You have already been introduced to non-parametric tests earlier in this course. These are useful
because they tend to be robust - they give you a rough but reliable estimate and work well on data
which have an unknown underlying distribution. But often we can be confident about underlying
distributions, and then parametric statistics begin to show their strengths.
Some limitations of non-parametric statistics:
1. They test hypotheses, but do not always give estimates for parameters of interest;
2. They cannot test two-way interactions, or categorical combined with continuous effects;
3. They each work in different ways, with their own quirks and foibles and no grand scheme;
4. In situations of even moderate complexity such as you may encounter when doing research
projects, there may be no non-parametric statistic readily available.
Some advantages of parametric statistics:
1. They can be more powerful because they make use of actual data rather than ranks;
2. Parametric tests are very flexible, coping well with incomplete data and correlated effects;
3. They can test two-way interactions, and also categorical combined with continuous effects;
4. They are all built around a single theme, of Analysis of Variance.

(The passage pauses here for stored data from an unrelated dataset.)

import Mathlib
import HarnessLib
import Summits.NavierStokesRegularity.NavierStokesRegularity.Theorems.PoloidalWindowDoorLrcModEntireSlopeSmooth
import Summits.NavierStokesRegularity.NavierStokesRegularity.Theorems.PoloidalWindowDoorLrcModEntireQ4SonicSheetDataPackage
import Summits.NavierStokesRegularity.NavierStokesRegularity.Theorems.PoloidalWindowDoorPoloidalWindowRigidityLeafUniformHFlat
import Summits.NavierStokesRegularity.NavierStokesRegularity.Theorems.PoloidalWindowDoorLrcModEntireRidgeWebDynamics

/-!
# Route `PoloidalWindowDoor`, item `LrcModEntire` (stmt-NavierStokesRegularity-20428), cell (Q4-sonic), slot `stub_Q4sonicLineNeg`, case I —
# B4: ON THE CASE-I BOX THE (TH) SLOPE IS `C^∞` AND `≠ 1` (discharging the `μ`-hypotheses of `…CaseISfreeBranch.caseI_sfree_false`)

Cell ns-regularity-ideate, helper seat ns-k2-port-2 g8 under the LEAD of item 20428 (ns-poloidal-K2-p3 g17); `--supports stmt-NavierStokesRegularity-20428 --as helper`.

* ★ `slope_smooth_on_box` — class profile, slab law, the output block of `…Q4TimeWebPackage.time_web_package_line` (ridge law `σ(D²U₂[e,e] + D²U₂[Je,Je]) = −κ < 0`
  at web points) ⊢ `uncurry μ ∈ C^∞` on the box `{(t,z) : |t+1| < δ′, |z| < δ′}`: at the web point over `(τ, 0, z)` one of `D²U₂[e,e]`, `D²U₂[Je,Je]` is non-zero,
  so the corresponding horizontal derivative of `U₂` is non-zero somewhere on the line `W + ℝv` inside the plane `{x₂ = z}`, and `…SlopeSmooth` applies.
* ★ `slope_ne_one_on_box` — with CASE I on the box (`hsonI`, `hparI`): `μ(t,z) = −d_z² ≤ 0`, in particular `μ(t,z) ≠ 1` (`…Q4SonicSheetDataPackage` (ii)).
WHAT THIS IS NOT: not a claim about Navier–Stokes regularity; no stub is closed here; items 20428 / 19708 / 27893 OPEN.
-/

noncomputable section

set_option linter.dupNamespace false
set_option linter.style.longLine false

namespace Summit.NavierStokesRegularity.NavierStokesRegularity.Theorems.PoloidalWindowDoorLrcModEntireSlopeBox

open Set Function Filter Topology Metric
open scoped RealInnerProductSpace InnerProductSpace ContDiff
open Literature.Analysis
open Summit.NavierStokesRegularity.NavierStokesRegularity.Theorems.LocalSineTubeDoorProfileAlignedWindowRigidityAncient
open Summit.NavierStokesRegularity.NavierStokesRegularity.Theorems.PoloidalWindowDoorPoloidalWindowRigidityWindow
open Summit.NavierStokesRegularity.NavierStokesRegularity.Theorems.PoloidalWindowDoorLrcModEntireSheetFlattenTools
open Summit.NavierStokesRegularity.NavierStokesRegularity.Theorems.PoloidalWindowDoorLrcModEntireShearedKinematics
open Summit.NavierStokesRegularity.NavierStokesRegularity.Theorems.PoloidalWindowDoorLrcModEntireSlopeSmooth
open Summit.NavierStokesRegularity.NavierStokesRegularity.Theorems.PoloidalWindowDoorLrcModEntireQ4SonicSheetDataPackage
open Summit.NavierStokesRegularity.NavierStokesRegularity.Theorems.PoloidalWindowDoorLrcModEntireQ4SonicHotSheetSecondPins
open Summit.NavierStokesRegularity.NavierStokesRegularity.Theorems.PoloidalWindowDoorLrcModEntireRidgeWebDynamics

variable {C : ℝ} {U : ℝ → E3 → E3} {R μ : ℝ → ℝ → ℝ} {σ r ρ δ' : ℝ} {e : E3} {n₀ : ℝ × ℝ × ℝ → ℝ} {κt : ℝ → ℝ → ℝ}

/-- If `r ↦ D θ(W + r v)[v]` vanishes for every `r`, then `D²θ(W)[v][v] = 0` (`θ ∈ C²`). -/
theorem secondDeriv_eq_zero_of_line {θ : E3 → ℝ} (hθ : ContDiff ℝ 2 θ) (W v : E3)
    (h : ∀ r : ℝ, fderiv ℝ θ (W + r • v) v = 0) : fderiv ℝ (fderiv ℝ θ) W v v = 0 := by
  have hD : Differentiable ℝ (fderiv ℝ θ) := (hθ.fderiv_right (m := 1) (by norm_num)).differentiable (by norm_num)
  have hL : HasDerivAt (fun r : ℝ => W + r • v) v 0 := by
    have h1 := ((hasDerivAt_id (0 : ℝ)).smul_const v).const_add W
    simpa using h1
  have hd : DifferentiableAt ℝ (fun x : E3 => fderiv ℝ θ x v) (W + (0 : ℝ) • v) := by
    rw [zero_smul, add_zero]; exact (hD W).clm_apply (differentiableAt_const v)
  have hc := hd.hasFDerivAt.comp_hasDerivAt (0 : ℝ) hL
  have hval : fderiv ℝ (fun x : E3 => fderiv ℝ θ x v) (W + (0 : ℝ) • v) v = fderiv ℝ (fderiv ℝ θ) W v v := by
    rw [zero_smul, add_zero, fderiv_partial_apply' (hD W)]
  rw [hval] at hc
  have hzero : HasDerivAt (fun r : ℝ => fderiv ℝ θ (W + r • v) v) 0 0 := by
    have hf : (fun r : ℝ => fderiv ℝ θ (W + r • v) v) = fun _ => 0 := funext h
    rw [hf]; exact hasDerivAt_const 0 0
  exact hc.unique hzero

/-- ★ **`uncurry μ ∈ C^∞` on the case-I box** (from the ridge law of the space–time web package; no case-I literal needed). -/
theorem slope_smooth_on_box
    (hrate : FluidPDE.HasTypeITimeDecay C U) (hcont : ContinuousOn (uncurry U) (Iio (0 : ℝ) ×ˢ univ))
    (hmild : ∀ s t : ℝ, s < t → t < 0 → ∀ x, U t x = UnboundedOperators.heatExtension (U s) (t - s) x - FluidPDE.oseenDuhamel 1 s U U t x)
    (hdiv : ∀ t < 0, FluidPDE.VectorCalculus.IsDivFree (U t))
    (hslabU : ∀ t : ℝ, |t + 1| < ρ → ∀ x : E3, |x 2| < ρ → ∀ b : Fin 3, b ≠ 2 →
      fderiv ℝ (U t) x (EuclideanSpace.single 2 1) b = μ t (x 2) * fderiv ℝ (U t) x (EuclideanSpace.single b 1) 2)
    (hδ'ρ : δ' ≤ ρ) (hδ'h : δ' < 1 / 2) (he2 : e 2 = 0)
    (hpack : ∀ q : ℝ × ℝ × ℝ, |q.1| < δ' → |q.2.2| < δ' →
        n₀ q ∈ Ioo (-r) r ∧
        σ * U (-1 + q.1) (frameCLM e (q.2.1, n₀ q, q.2.2)) 2 = R q.1 q.2.2 ∧
        (∀ n ∈ Icc (-r) r, n ≠ n₀ q → σ * U (-1 + q.1) (frameCLM e (q.2.1, n, q.2.2)) 2 < R q.1 q.2.2) ∧
        (∀ w : E3, w 2 = 0 → fderiv ℝ (fun y => U (-1 + q.1) y 2) (frameCLM e (q.2.1, n₀ q, q.2.2)) w = 0) ∧
        (∀ m : ℕ∞, ContDiffAt ℝ m n₀ q) ∧
        0 < κt q.1 q.2.2 ∧
        fderiv ℝ (fderiv ℝ (fun y => σ * U (-1 + q.1) y 2)) (frameCLM e (q.2.1, n₀ q, q.2.2)) e e +
            fderiv ℝ (fderiv ℝ (fun y => σ * U (-1 + q.1) y 2)) (frameCLM e (q.2.1, n₀ q, q.2.2)) (Jvec e) (Jvec e) =
          -κt q.1 q.2.2 ∧
        κt q.1 q.2.2 * (fderiv ℝ n₀ q ((0 : ℝ), (0 : ℝ), (1 : ℝ))) ^ 2 =
          (deriv (deriv (R q.1)) q.2.2 - μ (-1 + q.1) q.2.2 * κt q.1 q.2.2) * (1 + (fderiv ℝ n₀ q ((0 : ℝ), (1 : ℝ), (0 : ℝ))) ^ 2)) :
    ContDiffOn ℝ ∞ (uncurry μ) {q : ℝ × ℝ | |q.1 + 1| < δ' ∧ |q.2| < δ'} := by
  intro q hq
  obtain ⟨hqt, hqz⟩ := hq
  set t : ℝ := q.1 with ht_def
  set z : ℝ := q.2 with hz_def
  set τ : ℝ := t + 1 with hτ_def
  have hτ : |τ| < δ' := hqt
  have hτt : -1 + τ = t := by rw [hτ_def]; ring
  have ht0 : t < 0 := by have h := (abs_lt.1 hqt).2; linarith [hδ'h]
  have htρ : |t + 1| < ρ := lt_of_lt_of_le hqt hδ'ρ
  -- the web point over `(τ, 0, z)` and the ridge law there
  obtain ⟨-, -, -, -, -, hκ, hridge, -⟩ := hpack (τ, (0 : ℝ), z) hτ hqz
  simp only at hκ hridge
  rw [hτt] at hridge
  set W : E3 := frameCLM e ((0 : ℝ), n₀ (τ, (0 : ℝ), z), z) with hW
  have hW2 : W 2 = z := by rw [hW, frameCLM_apply_two he2]
  -- regularity of the slice
  have hA := isTypeIAncientMild_of_class hrate hcont hmild hdiv
  have hT : IsOpen (Iio (0 : ℝ)) := isOpen_Iio
  have hWs : ContDiffOn ℝ ∞ (uncurry U) (Iio 0 ×ˢ (univ : Set E3)) := hA.contDiffOn
  have hsl : ContDiff ℝ ∞ (U t) := hA.contDiff_slice ht0
  set θ : E3 → ℝ := fun y => U t y 2 with hθ_def
  have hθ : ContDiff ℝ ∞ θ := (contDiff_piLp_apply (p := 2) (𝕜 := ℝ) (E := fun _ : Fin 3 => ℝ) (i := (2 : Fin 3))).comp hsl
  have hθ2 : ContDiff ℝ 2 θ := hθ.of_le (by norm_cast)
  have hUd : Differentiable ℝ (U t) := hsl.differentiable (by simp)
  have hcoord : ∀ x w : E3, fderiv ℝ (U t) x w 2 = fderiv ℝ θ x w := fun x w => by
    have h := ((EuclideanSpace.proj (𝕜 := ℝ) (2 : Fin 3)).hasFDerivAt.comp x (hUd x).hasFDerivAt).fderiv
    have e3 : (⇑(EuclideanSpace.proj (𝕜 := ℝ) (2 : Fin 3)) ∘ U t) = θ := by funext y; simp [hθ_def]
    rw [e3] at h
    rw [h]; rfl
  -- one of `D²θ(W)[e,e]`, `D²θ(W)[Je,Je]` is non-zero
  rw [fderiv_fderiv_const_mul_apply hθ2 σ W e e, fderiv_fderiv_const_mul_apply hθ2 σ W (Jvec e) (Jvec e)] at hridge
  have hne : fderiv ℝ (fderiv ℝ θ) W e e ≠ 0 ∨ fderiv ℝ (fderiv ℝ θ) W (Jvec e) (Jvec e) ≠ 0 := by
    by_contra h
    rw [not_or, not_ne_iff, not_ne_iff] at h
    rw [h.1, h.2] at hridge
    linarith
  -- hence some horizontal derivative of `θ` is non-zero at a point of the plane `{x₂ = z}`
  have key : ∀ v : E3, v 2 = 0 → fderiv ℝ (fderiv ℝ θ) W v v ≠ 0 →
      ∃ x : E3, x 2 = z ∧ ∃ b : Fin 3, b ≠ 2 ∧ fderiv ℝ (U t) x (EuclideanSpace.single b 1) 2 ≠ 0 := by
    intro v hv2 hvv
    have hex : ∃ r' : ℝ, fderiv ℝ θ (W + r' • v) v ≠ 0 := by
      by_contra hall
      simp only [not_exists, not_not] at hall
      exact hvv (secondDeriv_eq_zero_of_line hθ2 W v hall)
    obtain ⟨r', hr'⟩ := hex
    refine ⟨W + r' • v, by simp [hW2, hv2], ?_⟩
    -- `Dθ[v] = v₀∂₀θ + v₁∂₁θ` (since `v₂ = 0`), so some `∂_bθ ≠ 0`
    have hdec : v = v 0 • EuclideanSpace.single 0 (1 : ℝ) + v 1 • EuclideanSpace.single 1 (1 : ℝ) :=
      PoloidalWindowDoorPoloidalWindowRigidityLeafUniformHFlat.horizontal_decomp' hv2
    set P : E3 := W + r' • v with hP
    have hlin : fderiv ℝ θ P v = v 0 * fderiv ℝ θ P (EuclideanSpace.single 0 (1 : ℝ)) + v 1 * fderiv ℝ θ P (EuclideanSpace.single 1 (1 : ℝ)) := by
      conv_lhs => rw [hdec]
      rw [map_add, map_smul, map_smul, smul_eq_mul, smul_eq_mul]
    by_contra hnone
    simp only [not_exists, not_and, not_not] at hnone
    have h0 := hnone 0 (by decide)
    have h1 := hnone 1 (by decide)
    rw [hcoord] at h0 h1
    apply hr'
    rw [hlin, h0, h1, mul_zero, mul_zero, add_zero]
  obtain ⟨x, hx2, b, hb, hbx⟩ : ∃ x : E3, x 2 = z ∧ ∃ b : Fin 3, b ≠ 2 ∧ fderiv ℝ (U t) x (EuclideanSpace.single b 1) 2 ≠ 0 := by
    rcases hne with h | h
    · exact key e he2 h
    · exact key (Jvec e) (by simp [Jvec]) h
  -- `…SlopeSmooth` at `(t, x)` with `T = {t' : |t'+1| < ρ} ∩ Iio 0`
  set T : Set ℝ := {t' : ℝ | |t' + 1| < ρ ∧ t' < 0} with hT_def
  have hTo : IsOpen T := (isOpen_lt (continuous_abs.comp (continuous_id.add continuous_const)) continuous_const).inter (isOpen_gt' 0)
  have hWT : ContDiffOn ℝ ∞ (uncurry U) (T ×ˢ (univ : Set E3)) := hWs.mono (prod_mono (fun t' ht' => ht'.2) Subset.rfl)
  have hslab : ∀ t' ∈ T, ∀ x' : E3, |x' 2| < ρ → ∀ b' : Fin 3, b' ≠ 2 →
      fderiv ℝ (U t') x' (EuclideanSpace.single 2 1) b' = μ t' (x' 2) * fderiv ℝ (U t') x' (EuclideanSpace.single b' 1) 2 :=
    fun t' ht' x' hx' b' hb' => hslabU t' ht'.1 x' hx' b' hb'
  have hxρ : |x 2| < ρ := by rw [hx2]; exact lt_of_lt_of_le hqz hδ'ρ
  have h := slope_contDiffAt_of_horizDeriv_ne_zero hTo hWT hslab (t₀ := t) ⟨htρ, ht0⟩ hxρ hb hbx
  rw [hx2] at h
  exact h.contDiffWithinAt

/-- ★ **On the case-I box `μ = −d_z² ≤ 0`, in particular `μ ≠ 1`** (sonic + parallel at every time of the box). -/
theorem slope_ne_one_on_box
    (hrate : FluidPDE.HasTypeITimeDecay C U) (hcont : ContinuousOn (uncurry U) (Iio (0 : ℝ) ×ˢ univ))
    (hmild : ∀ s t : ℝ, s < t → t < 0 → ∀ x, U t x = UnboundedOperators.heatExtension (U s) (t - s) x - FluidPDE.oseenDuhamel 1 s U U t x)
    (hdiv : ∀ t < 0, FluidPDE.VectorCalculus.IsDivFree (U t))
    (hσ : σ = 1 ∨ σ = -1) (hμ3 : ContDiff ℝ 3 (uncurry μ))
    (hslabU : ∀ t : ℝ, |t + 1| < ρ → ∀ x : E3, |x 2| < ρ → ∀ b : Fin 3, b ≠ 2 →
      fderiv ℝ (U t) x (EuclideanSpace.single 2 1) b = μ t (x 2) * fderiv ℝ (U t) x (EuclideanSpace.single b 1) 2)
    (hδ'ρ : δ' ≤ ρ) (hδ'h : δ' < 1 / 2) (he2 : e 2 = 0) (hunit : e 0 ^ 2 + e 1 ^ 2 = 1)
    (hpack : ∀ q : ℝ × ℝ × ℝ, |q.1| < δ' → |q.2.2| < δ' →
        n₀ q ∈ Ioo (-r) r ∧
        σ * U (-1 + q.1) (frameCLM e (q.2.1, n₀ q, q.2.2)) 2 = R q.1 q.2.2 ∧
        (∀ n ∈ Icc (-r) r, n ≠ n₀ q → σ * U (-1 + q.1) (frameCLM e (q.2.1, n, q.2.2)) 2 < R q.1 q.2.2) ∧
        (∀ w : E3, w 2 = 0 → fderiv ℝ (fun y => U (-1 + q.1) y 2) (frameCLM e (q.2.1, n₀ q, q.2.2)) w = 0) ∧
        (∀ m : ℕ∞, ContDiffAt ℝ m n₀ q) ∧
        0 < κt q.1 q.2.2 ∧
        fderiv ℝ (fderiv ℝ (fun y => σ * U (-1 + q.1) y 2)) (frameCLM e (q.2.1, n₀ q, q.2.2)) e e +
            fderiv ℝ (fderiv ℝ (fun y => σ * U (-1 + q.1) y 2)) (frameCLM e (q.2.1, n₀ q, q.2.2)) (Jvec e) (Jvec e) =
          -κt q.1 q.2.2 ∧
        κt q.1 q.2.2 * (fderiv ℝ n₀ q ((0 : ℝ), (0 : ℝ), (1 : ℝ))) ^ 2 =
          (deriv (deriv (R q.1)) q.2.2 - μ (-1 + q.1) q.2.2 * κt q.1 q.2.2) * (1 + (fderiv ℝ n₀ q ((0 : ℝ), (1 : ℝ), (0 : ℝ))) ^ 2))
    (hsonI : ∀ τ : ℝ, |τ| < δ' → ∃ A B : ℝ, ∀ z : ℝ, |z| < δ' → R τ z = A + B * z)
    (hparI : ∀ τ s z : ℝ, |τ| < δ' → |z| < δ' → n₀ (τ, s, z) = n₀ (τ, (0 : ℝ), z))
    {t z : ℝ} (ht : |t + 1| < δ') (hz : |z| < δ') : μ t z ≤ 0 ∧ μ t z ≠ 1 := by
  have hτt : -1 + (t + 1) = t := by ring
  obtain ⟨-, hQ0, -⟩ := sonic_sheet_data_of_package hrate hcont hmild hdiv hσ hμ3 hslabU hδ'ρ hδ'h he2 hunit hpack ht (hsonI (t + 1) ht)
    (fun s' z' hz' => hparI (t + 1) s' z' ht hz') 0 (z := z) hz
  rw [hτt] at hQ0
  have hle : μ t z ≤ 0 := by nlinarith [sq_nonneg (deriv (fun z' => n₀ (t + 1, (0 : ℝ), z')) z)]
  exact ⟨hle, by linarith⟩

end Summit.NavierStokesRegularity.NavierStokesRegularity.Theorems.PoloidalWindowDoorLrcModEntireSlopeBox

So there is a grand scheme,
a single framework for understanding and using them.
What is Analysis of Variance (ANOVA)?
Analysis of Variance is an extension of the Student’s t-test that you will already be familiar with.
A t-test can look for differences between the mean scores in two samples (e.g. body weights of
males and females). A one-way Analysis of Variance can look for an overall difference between
the mean scores in 2 or more samples of a factor (e.g. crop yield under three different treatments
of fertiliser). Later we will see how a two-way Analysis of Variance can further partition the
variance among two factors (e.g. crop yield under different combinations of pesticide as well as
fertiliser).
What does Analysis of Variance do? It analyses samples to test for evidence of a difference
between means in the sampled population. It does this by measuring the variation in a continuous
response variable (e.g. weight, yield etc) in terms of its sum of squared deviations from the
sample means. It then partitions this variation into explained and unexplained (residual)
components. Finally it compares these partitions to ask how many times more variation is
explained by differences between samples than by differences within samples.
Most ways of measuring variation would not allow partitioning, because the variation in the
components would not add up to the variation in the whole. We use ‘sums of squares’ because
they do have this property. We get the explained component of variation from the sum of squared
Lecture notes: One-way Analysis of Variance
C. P. Doncaster 2
deviations of sample means from the global mean. Then we get the unexplained component of
variation from the sum of squared deviations of variates from their sample means. These two
components together account for the total variation, which can be obtained from the sum of
squared deviations of variates from the global mean.
Let’s see how it works in practice. Say we have sampled a woodland population of wood mice,
and found the average weight of adult males is 25 g, and the average of adult females (not
gestating) is 17 g. But both sexes vary quite widely around these means, and some males are
lighter than some females. We want to know whether our samples just reflect random variation
within an undifferentiated population, or whether they illustrate a real difference in weight by
sex.
The problem is illustrated below with an ‘interval plot’ produced by R. It shows male and female
means and their 95% confidence intervals. This is a common way of summarising averages of a
continuous variable. The vertical lines cover the range of possible values for each population
mean, with 95% confidence. You will see how they are derived in the practical, but we use them
here to illustrate the extent of variation within each sample.
The confidence intervals overlap, reflecting the fact that some females were heavier than some
males. We do an Analysis of Variance to test whether the sexes are really likely to differ from
each other on average in the population, despite this overlap in the samples. This involves
comparing the two sources of variation in weight: (i) the average variation between means for
each sex (this is the variation explained by the factor ‘Sex’), and (ii) the average variation around
each sample mean (this is the residual, unexplained variation). Together they add up to the total
variation, when variation is measured as squared deviations from means.
Box 1. Partitioning the sums of squares (supplementary information)
Why do explained and unexplained sources of variation add up to the total variation, when
variation is measured as squared deviations from means?
For any one score, Y -G is its deviation from the grand mean. If we measure variation as squared
deviations, then the total variation in our two samples is the sum of squares: ( Y -G )2.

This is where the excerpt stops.